### Information shown
import Literature.NumberTheory.Automorphic.ShimuraCurveJacquetLanglandsReductionProofs
import Literature.NumberTheory.EllipticCurves.EichlerShimuraConstructionLatticeProofs
import HarnessLib

/-!
# Shimura-curve parametrisations along `ℚ`-isogenies, and the reduction of
# `nonempty_shimuraParametrizationData` to Modularity + Jacquet–Langlands transfer + Shimura's
# construction `A_{[χ]}` (Faltings' theorem discharged by the tree)

A proofs-only companion (theorems only: no definition, no named fact, nothing restated; D-0026) of
`ShimuraCurveRibetTakahashi.lean`, written by the seat of its named fact
`Literature.NumberTheory.Automorphic.nonempty_shimuraParametrizationData` (Pasten 2024, §2 p. 12:
"for each admissible factorization `N = DM`, the Jacquet–Langlands correspondence gives an optimal
quotient `q_{D,M} : J₀^D(M) → A_{D,M}` defined over `ℚ`, with `A_{D,M}` isogenous to `E`").

The printed sentence has three inputs at `D > 1`: the modularity of `E` (its newform `f` of level
`N`), the Jacquet–Langlands transfer of `f` to the Hecke module `S₂^D(M)` (Pasten §4.10), and
Shimura's construction `[χ] ↦ q_{[χ]} : J₀^D(M) → A_{[χ]}` (§4.11) — an abelian variety over `ℚ`
of dimension `#[χ]` attached to the CLASS OF THE EIGENFORM, with `a_ℓ(A_{[χ]}) = χ(T_ℓ)`
(Eichler–Shimura); that `A_{D,M} = A_{[χ_f]}` is isogenous to `E` is then Faltings' isogeny
theorem. The tree's earlier reduction
(`nonempty_shimuraParametrizationData_of_exists_isNewformOf_of_transfer_of_construction`,
`ShimuraCurveJacquetLanglandsReductionProofs`) bundled Shimura's construction AND Faltings into one
hypothesis (S) ("a form in the Hecke line of `W` has a multiple with periods in `Λ_W`"). Since
Faltings' theorem (`WeierstrassCurve.isIsogenous_iff_frobeniusTrace_eq_holds`) and the
commensurability of the Néron lattices of `ℚ`-isogenous curves
(`neronLattice_commensurable_of_isIsogenous_holds`) are THEOREMS of the tree, this file splits
them off: the residual hypothesis (S₁) is Shimura's construction alone, whose conclusion names the
curve `A = A_g` it constructs and not `W`:

  (S₁) for `N = D M` admissible, `1 < D`, `X`, and a non-zero `g ∈ S₂(X.Gamma)` whose
  `T_ℓ`-eigenvalues (`ℓ ∤ N` prime) are those of an elliptic curve of conductor `N` (this is how
  "the system `[χ_g]` is new of level `M`, with `#[χ_g] = 1`" is said over the tree), there are an
  elliptic curve `A/ℚ`, a Néron-type period pair `L_A` of `A` and `α ≠ 0` with
  `T_ℓ g = a_ℓ(A) g` (`ℓ ∤ N` prime) and the periods of `α g` in `Λ_{L_A}`
  — Pasten §4.11 p. 16 (`q_{[χ]} : J₀^D(M) → A_{[χ]}`, `dim A_{[χ]} = #[χ]`, Hecke-equivariant);
  Zhang 2001 §3.4; the `D = 1` twin is the tree's `eichlerShimuraConstruction` (Knapp Thm. 11.74).

What is proved here (sorry-free, standard axioms):

* `isIsogenous_of_lFunction_prime_eq_of_not_dvd` — **Faltings, cofinite `L`-coefficient form**:
  elliptic `W, W'/ℚ` with `a_ℓ(W) = a_ℓ(W')` for all primes `ℓ ∤ N₀` (`N₀ ≠ 0`) are `ℚ`-isogenous
  (from the tree's THEOREM `isIsogenous_iff_frobeniusTrace_eq_holds`, via global minimal models and
  `a_ℓ = frobeniusTrace` at good `ℓ`, as in the tree's `isIsogenous_of_LFunction_eq`);
* `ShimuraParametrizationData.nonempty_of_isIsogenous` — **the conclusion of the fact is an
  invariant of the `ℚ`-isogeny class**: a datum of `W` on `X` yields a datum of every elliptic `W'`
  `ℚ`-isogenous to `W` (the composite datum `exists_deg_eq_natCard_ker_mul` of
  `ShimuraCurveMinimalDegreeIsogenyBoundProofs` fed with `neronLattice_commensurable_of_isIsogenous_holds`
  and `IsIsogenous.LFunction_eq`) — Pasten's "composing with an isogeny `A_{D,M} → E`";
* `nonempty_shimuraParametrizationData_iff_forall_isElliptic` — hence the hypothesis
  `[W.IsGloballyMinimal]` of the fact is cosmetic: the fact is equivalent to the same statement for
  every elliptic `W/ℚ` of conductor `N` (every model is `ℚ`-isomorphic, so isogenous, to a global
  minimal model, `hasGlobalMinimalModel_rat_holds`, with the same conductor);
* `heckeEigenvalue_unique` — a non-zero common eigenfunction pins its eigenvalue;
* `exists_eigenform_neronPeriods_of_transfer_of_shimuraConstruction`,
  `eigenform_neronPeriods_of_transfer_of_shimuraConstruction` — the `D > 1` eigenform with periods
  in `Λ_W` (hypothesis `hJL` of `nonempty_shimuraParametrizationData_of_exists_isNewformOf`) from
  `exists_isNewformOf`, the transfer (T) and Shimura's construction (S₁): `a_ℓ(A) = a_ℓ(W)` for
  `ℓ ∤ N` (eigenvalue uniqueness), so `A ~ W` (Faltings), `a Λ_A ⊆ Λ_W` for some `a ∈ ℤ ∖ {0}`
  (commensurability), and `h = (a α) g`;
* `nonempty_shimuraParametrizationData_of_exists_isNewformOf_of_transfer_of_shimuraConstruction`
  — **the fact from `exists_isNewformOf` ∧ (T) ∧ (S₁)**; and `construction_of_shimuraConstruction`
  — (S₁) implies the earlier bundled hypothesis (S), so this reduction refines the earlier one.

## References

* H. Pasten, *Shimura curves and the abc conjecture*, J. Number Theory 254 (2024) 214–335 =
  arXiv:1705.09251 (held, read): §2 p. 12, §4.9–4.11 p. 16, proof of Prop. 5.1 p. 17.
  [PastenShimura2024]
* S.-W. Zhang, *Heights of Heegner points on Shimura curves*, Ann. of Math. 153 (2001), §3.4.
  [ZhangHeegnerShimura2001]
* H. Darmon, *Rational points on modular elliptic curves*, CBMS 101 (2004), Thm. 4.11–4.13, §4.6.
  [Darmon2004]
* G. Faltings, Invent. Math. 73 (1983), §5 Kor. 2. [Faltings1983Endlichkeit]
* J. H. Silverman, *The Arithmetic of Elliptic Curves*, GTM 106 (2009), Thm. VI.4.1, VI.5.3.
  [SilvermanAEC2009]
-/

noncomputable section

### Exercise description
Where does "Literature" appear in the records above? Copy every line that has it.

### Solution to the exercise
import Literature.NumberTheory.Automorphic.ShimuraCurveJacquetLanglandsReductionProofs
import Literature.NumberTheory.EllipticCurves.EichlerShimuraConstructionLatticeProofs
`Literature.NumberTheory.Automorphic.nonempty_shimuraParametrizationData` (Pasten 2024, §2 p. 12:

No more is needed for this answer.